Cultivate Trust With Teenagers

Esther Wojcicki, author of her new book, How to Raise Successful People: Simple Lessons for Radical Results, shared the following excerpt on LinkedIn about cultivating trust with teenagers.
With teenagers, parents can cultivate trust in a series of steps. For instance, here is how I’d build trust with shopping, one of my favorite educational activities.
Step 1: The parent does everything, selecting and buying all items needed by a child.
Step 2: You trust your child to go with you to the store, and allow them to make most of the purchasing decisions (giving kids a specific budget is a wonderful way to teach financial responsibility).
Step 3: Let your child gather needed items on their own; the two of you meet at the registers at a set time and make the final purchases together.
Step 4: Once you’ve built a foundation of trust and taught your child how to be responsible with money, you can give them your credit card and let them shop on their own (many major credit cards allow you to add a minor as an authorized user).

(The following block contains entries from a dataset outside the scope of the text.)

/-- **The complex integrand on the translate `ϖ_v^μ · a` of a point `a` of the unit box.** If `W` is an
unramified Whittaker–Hecke datum at `v` with parameters `x` and `Φ` is spherical at `v`, then for `a`
with unit entries at `v` and `k ∈ K`, `I_s(ϖ^μ a, k) = |s_μ(x)|² q_v^{-s|μ|} · I_s(a, k)`: Shintani's
formula contributes `q_v^{-b(μ)} |s_μ(x)|²` to `|W|²`, the complex Jacobian `|det|^s δ_B⁻¹`
contributes `q_v^{b(μ) - s|μ|}`, and `Φ(e_n ·)` does not change (Jacquet–Shalika (1981), §2;
Cogdell (2004), proof of Thm. 3.3). [folklore] -/
theorem torusIntegrandC_localTorusPow_mul (hW : IsTorusUnramifiedAt n K W v ϖ x)
    (hΦ : IsLastRowSphericalAt n K Φ v) (s : ℂ) (mu : Fin n → ℕ) {a : Fin n → ideleGroup K}
    (ha : ∀ i, Valued.v (((a i : ideleGroup K) : AdeleRing (𝓞 K) K).2 v) = 1)
    (k : ↥(maximalCompactAdelic n K)) :
    torusIntegrandC n K W Φ s (localTorusPow ϖ mu * a, k) =
      localCoeffC v x s mu * torusIntegrandC n K W Φ s (a, k) := by
  have hq : (0 : ℝ) < v.residueCard := by exact_mod_cast zero_lt_one.trans v.one_lt_residueCard
  have hq0 : ((v.residueCard : ℝ) : ℂ) ≠ 0 := by exact_mod_cast hq.ne'
  set g := torusPoint n K (a, k) with hg
  have hpt : torusPoint n K (localTorusPow ϖ mu * a, k) = GLn.ofLocal n K v (piPowGL ϖ.ne_zero mu) * g := by
    rw [torusPoint_mul, glDiagonal_localTorusPow]
  -- Shintani
  have hW' : W (torusPoint n K (localTorusPow ϖ mu * a, k)) =
      (((Real.sqrt (v.residueCard : ℝ) : ℝ) : ℂ)) ^ (-torusExponent mu) * schurTrunc x mu * W g := by
    rw [hpt]
    exact hW.apply_ofLocal_piPowGL_mul (localComponent_torusPoint_mem_glInt ha k) mu
  -- `Φ(e_n ·)` is unchanged
  have hΦ' : Φ (lastRow n K (torusPoint n K (localTorusPow ϖ mu * a, k))) = Φ (lastRow n K g) := by
    rw [torusPoint_mul, lastRow_glDiagonal_mul]
    obtain ⟨h1, h2, m, h3⟩ := lastEntry_localTorusPow (n := n) ϖ mu
    refine hΦ.smul_eq _ _ h1 h2 ?_ ?_ (valued_lastRow_torusPoint_le_one ha k)
    · rw [h3, Units.val_pow_eq_pow_val, map_pow, hW.valued_eq, ← WithZero.exp_nsmul, ← WithZero.exp_zero,
        WithZero.exp_le_exp]
      simp
    · rw [h3]
      exact Units.ne_zero _
  -- the complex Jacobian
  have hwt : torusWeightC n K s (localTorusPow ϖ mu * a) =
      (v.residueCard : ℂ) ^ ((torusExponent mu : ℂ) - s * ∑ i, (mu i : ℂ)) * torusWeightC n K s a := by
    rw [torusWeightC_mul, torusWeightC_localTorusPow hW.valued_eq]
  -- combine the powers of `q_v`
  have hpow : (((v.residueCard : ℝ) ^ (-torusExponent mu) : ℝ) : ℂ) *
      (v.residueCard : ℂ) ^ ((torusExponent mu : ℂ) - s * ∑ i, (mu i : ℂ)) =
        (v.residueCard : ℂ) ^ (-(s * ∑ i, (mu i : ℂ))) := by
    rw [Complex.ofReal_zpow, Complex.ofReal_natCast, ← Complex.cpow_intCast,
      ← Complex.cpow_add _ _ (by exact_mod_cast hq.ne')]
    congr 1
    push_cast
    ring
  simp only [torusIntegrandC, localCoeffC]
  rw [← hg, hW', hΦ', hwt, norm_sqrt_zpow_mul_mul_sq hq]
  push_cast
  calc ((v.residueCard : ℂ) ^ (-torusExponent mu) * ((‖schurTrunc x mu‖ : ℂ) ^ 2 * (‖W g‖ : ℂ) ^ 2) *
        (Φ (lastRow n K g) : ℂ) *
        ((v.residueCard : ℂ) ^ ((torusExponent mu : ℂ) - s * ∑ i, (mu i : ℂ)) * torusWeightC n K s a))
      = ((((v.residueCard : ℝ) ^ (-torusExponent mu) : ℝ) : ℂ) *
          (v.residueCard : ℂ) ^ ((torusExponent mu : ℂ) - s * ∑ i, (mu i : ℂ))) *
          ((‖schurTrunc x mu‖ : ℂ) ^ 2 * ((‖W g‖ : ℂ) ^ 2 * (Φ (lastRow n K g) : ℂ) * torusWeightC n K s a)) := by
        push_cast; ring
    _ = (‖schurTrunc x mu‖ : ℂ) ^ 2 * (v.residueCard : ℂ) ^ (-(s * ∑ i, (mu i : ℂ))) *
          ((‖W g‖ : ℂ) ^ 2 * (Φ (lastRow n K g) : ℂ) * torusWeightC n K s a) := by rw [hpow]; ring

Of course, you’ll check the charges and teach them to verify the credit card statement with you at the end of the month.
Another way to gauge your teenager’s trustworthiness is by testing whether they make good on their word. They said they’d be home by 8 PM – were they? If they were late, did they call or text to tell you in advance? After they prove themselves trustworthy, increase their freedoms and responsibilities. And if they still need to learn to come home on time, have a conversation about what went wrong and troubleshoot together for the next time. Some kids just have a hard time being on time, but don’t give up – give them more opportunities to learn. After all, time management is a skill that many adults lack, too.
If children aren’t empowered with trust and if they don’t feel trustworthy, they’ll have a very difficult time becoming independent. They won’t learn trust and respect themselves. When we are fearful and hover over our children, they become afraid too.